Cicero Sings said...

I remember reading a quote that goes something like this:

If you want to see something new, take the same path you took yesterday.

And it is true!! One only has to sharpen up their senses and the marvels of nature begin to shine forth.

Cicero Sings said...

Darn, I typed a whole answer and it disappeared. Here goes again ...

I copy and paste the text from a post into where I want it on my page in Keynote. I drag the photos from the blog to my desktop, then drag them into my Keynote page to where I want them.

When I am happy with everything, I delete the post from Blogger. When you ask a post to be deletes, Blogger will give you the option of also deleting the photos from Picassa. If you want to do so, check the box above each picture. I only save the pictures if I have used them elsewhere, in my Cariboo Walk blog or my recipe blog.

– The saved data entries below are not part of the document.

/-- **KEY + POS.**  For skew-Hermitian `Z` with `‖Z‖ < π` and `dexp Z H = exp Z · X`:
`P_{Rₙ,Z} ⪰ 0` for all `n`, and there are `vₙ` with `P_{Rₙ,Z} vₙ = A_Z X` and
`Σₙ 2 hs(A_Z X, vₙ) = hs(X,X) − hs(X,H)` — the matrix form of `x²/tanh` ↔ Mittag-Leffler of `ψ`. [folklore] -/
theorem key {Z : 𝕄} (hZ : Zᴴ = -Z) (hZπ : ‖Z‖ < Real.pi) (X H : 𝕄) (hH : dexp Z H = exp Z * X) :
    (∀ n : ℕ, ∀ M : 𝕄, 0 ≤ hs M (Pop (Rn n) Z M)) ∧
    ∃ v : ℕ → 𝕄, (∀ n, Pop (Rn n) Z (v n) = adh Z X) ∧
      HasSum (fun n => 2 * hs (adh Z X) (v n)) (hs X X - hs X H) := by
  obtain ⟨U, θ, hU, hU', hZU, hθ⟩ := frame hZ
  -- the spectral data
  have hβπ : ∀ a b, |(θ a - θ b) / 2| < Real.pi := by
    intro a b
    have ha := hθ a; have hb := hθ b
    rw [abs_div, abs_two]
    have := abs_sub (θ a) (θ b)
    linarith
  have hl : ∀ a b, Z * Fu U a b = (-I * (θ a : ℂ)) • Fu U a b := fun a b => by
    rw [hZU]; exact frame_mul_Fu hU _ a b
  have hr : ∀ a b, Fu U a b * Z = (-I * (θ b : ℂ)) • Fu U a b := fun a b => by
    rw [hZU]; exact Fu_mul_frame hU _ a b
  have hadh : ∀ a b, adh Z (Fu U a b) = (-I * (((θ a - θ b) / 2 : ℝ) : ℂ)) • Fu U a b := by
    intro a b
    rw [adh_apply, hl, hr, ← sub_smul, smul_smul]
    congr 1
    push_cast
    ring
  have hPop : ∀ (n : ℕ) a b, Pop (Rn n) Z (Fu U a b) = ((Rn n - ((θ a - θ b) / 2) ^ 2 : ℝ) : ℂ) • Fu U a b := by
    intro n a b
    rw [Pop_apply, hadh, map_smul, hadh, smul_smul, ← add_smul]
    congr 1
    push_cast
    have hI : I * I = -1 := Complex.I_mul_I
    linear_combination (((θ a : ℂ) - (θ b : ℂ)) / 2) ^ 2 * hI
  have hdexp : ∀ a b, dexp Z (Fu U a b) = dd (-I * θ a) (-I * θ b) • Fu U a b := fun a b =>
    dexp_eigen (hl a b) (hr a b)
  have hexp : ∀ a b, exp Z * Fu U a b = Complex.exp (-I * θ a) • Fu U a b := fun a b =>
    exp_mul_of_eigen (hl a b)
  -- positivity of the levels
  have hlev : ∀ (n : ℕ) a b, 0 < Rn n - ((θ a - θ b) / 2) ^ 2 := by
    intro n a b
    have h1 : ((θ a - θ b) / 2) ^ 2 < Real.pi ^ 2 := by
      have := hβπ a b
      have h' := abs_lt.1 this
      nlinarith [abs_nonneg ((θ a - θ b) / 2), sq_abs ((θ a - θ b) / 2), Real.pi_pos]
    linarith [pi_sq_le_Rn n]
  -- frame coordinates of `X`, `H`
  set X' : 𝕄 := star U * X * U with hX'
  set H' : 𝕄 := star U * H * U with hH'
  have hXU : X = U * X' * star U := (conj_unconj hU' X).symm
  have hHU : H = U * H' * star U := (conj_unconj hU' H).symm
  refine ⟨fun n M => ?_, ?_⟩
  · -- POS
    rw [← conj_unconj hU' M, linmap_frame (Pop (Rn n) Z) _ (hPop n), hs_frame hU]
    refine Finset.sum_nonneg fun a _ => Finset.sum_nonneg fun b _ => ?_
    rw [Matrix.of_apply, re_star_mul_real_mul]
    exact mul_nonneg (hlev n a b).le (sq_nonneg _)
  · -- KEY: the coefficient identity `dd · H' = e^{p} · X'` in frame coordinates
    have hcoef : ∀ a b, dd (-I * θ a) (-I * θ b) * H' a b = Complex.exp (-I * θ a) * X' a b := by
      have h1 : dexp Z H = U * Matrix.of (fun a b => dd (-I * θ a) (-I * θ b) * H' a b) * star U := by
        rw [hHU]; exact linmap_frame (dexp Z).toLinearMap _ hdexp H'
      have h2 : exp Z * X = U * Matrix.of (fun a b => Complex.exp (-I * θ a) * X' a b) * star U := by
        rw [hXU]; exact linmap_frame (LinearMap.mulLeft ℂ (exp Z)) _ hexp X'
      have h3 := h1.symm.trans (hH.trans h2)
      have h4 := congrArg (fun N => star U * N * U) h3
      simp only [unconj_conj hU] at h4
      intro a b
      have h5 := congrFun (congrFun h4 a) b
      simpa only [Matrix.of_apply] using h5
    -- the solutions `vₙ`
    let cv : ℕ → m → m → ℂ := fun n a b =>
      -I * ((((θ a - θ b) / 2 : ℝ)) : ℂ) / ((Rn n - ((θ a - θ b) / 2) ^ 2 : ℝ) : ℂ)
    refine ⟨fun n => U * Matrix.of (fun a b => cv n a b * X' a b) * star U, fun n => ?_, ?_⟩
    · -- `P vₙ = A_Z X`
      rw [linmap_frame (Pop (Rn n) Z) _ (hPop n), hXU, linmap_frame (adh Z) _ hadh]
      congr 2
      ext a b
      simp only [Matrix.of_apply, cv]
      have hne : (((Rn n - ((θ a - θ b) / 2) ^ 2 : ℝ)) : ℂ) ≠ 0 :=
        Complex.ofReal_ne_zero.2 (hlev n a b).ne'
      generalize (((Rn n - ((θ a - θ b) / 2) ^ 2 : ℝ)) : ℂ) = R at hne ⊢
      generalize ((((θ a - θ b) / 2 : ℝ)) : ℂ) = β
      field_simp
    · -- the Mittag-Leffler sum
      have hterm : ∀ n, 2 * hs (adh Z X) (U * Matrix.of (fun a b => cv n a b * X' a b) * star U)
          = ∑ a, ∑ b, ‖X' a b‖ ^ 2 * (2 * ((θ a - θ b) / 2) ^ 2 / (Rn n - ((θ a - θ b) / 2) ^ 2)) := by
        intro n
        rw [hXU, linmap_frame (adh Z) _ hadh, hs_frame hU, Finset.mul_sum]
        refine Finset.sum_congr rfl fun a _ => ?_
        rw [Finset.mul_sum]
        refine Finset.sum_congr rfl fun b _ => ?_
        rw [Matrix.of_apply, Matrix.of_apply, re_coef]
        ring
      have hsum : HasSum (fun n => ∑ a, ∑ b,
            ‖X' a b‖ ^ 2 * (2 * ((θ a - θ b) / 2) ^ 2 / (Rn n - ((θ a - θ b) / 2) ^ 2)))
          (∑ a, ∑ b, ‖X' a b‖ ^ 2 * ψ ((θ a - θ b) / 2)) :=
        hasSum_sum fun a _ => hasSum_sum fun b _ => (hasSum_ψ' (hβπ a b)).mul_left _
      simp_rw [hterm]
      convert hsum using 1
      rw [hXU, hHU, hs_frame hU, hs_frame hU, ← Finset.sum_sub_distrib]
      refine Finset.sum_congr rfl fun a _ => ?_
      rw [← Finset.sum_sub_distrib]
      refine Finset.sum_congr rfl fun b _ => ?_
      obtain ⟨hne, hre⟩ := dd_ratio (hβπ a b)
      have hH'ab : H' a b = Complex.exp (-I * θ a) * X' a b / dd (-I * θ a) (-I * θ b) :=
        (eq_div_iff hne).2 (by rw [mul_comm]; exact hcoef a b)
      rw [hH'ab, show star (X' a b) * (Complex.exp (-I * θ a) * X' a b / dd (-I * θ a) (-I * θ b))
          = (Complex.exp (-I * θ a) / dd (-I * θ a) (-I * θ b)) * (star (X' a b) * X' a b) by ring,
        Complex.star_def, Complex.conj_mul', ← Complex.ofReal_pow, Complex.ofReal_re, mul_comm,
        Complex.re_ofReal_mul, hre]
      ring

Hope this helps ... and I hope this message goes this time!

PSYL said...

Thanks for the detailed description, Cicero Sings. I haven't gotten to the point of needing to delete photos or posts yet, but it's good to know ahead of time. I'll know what to do now. Thanks.

Wanderin' Weeta said...

Herons seem to love positioning themselves on or behind a fence post. Sometimes, they even look like part of the post. Camouflage, maybe?

PSYL said...

Perhaps. Or maybe they are just stalking preys and a tall structure seems a good place to hide behind. We'll never know what the heron is thinking. Sigh.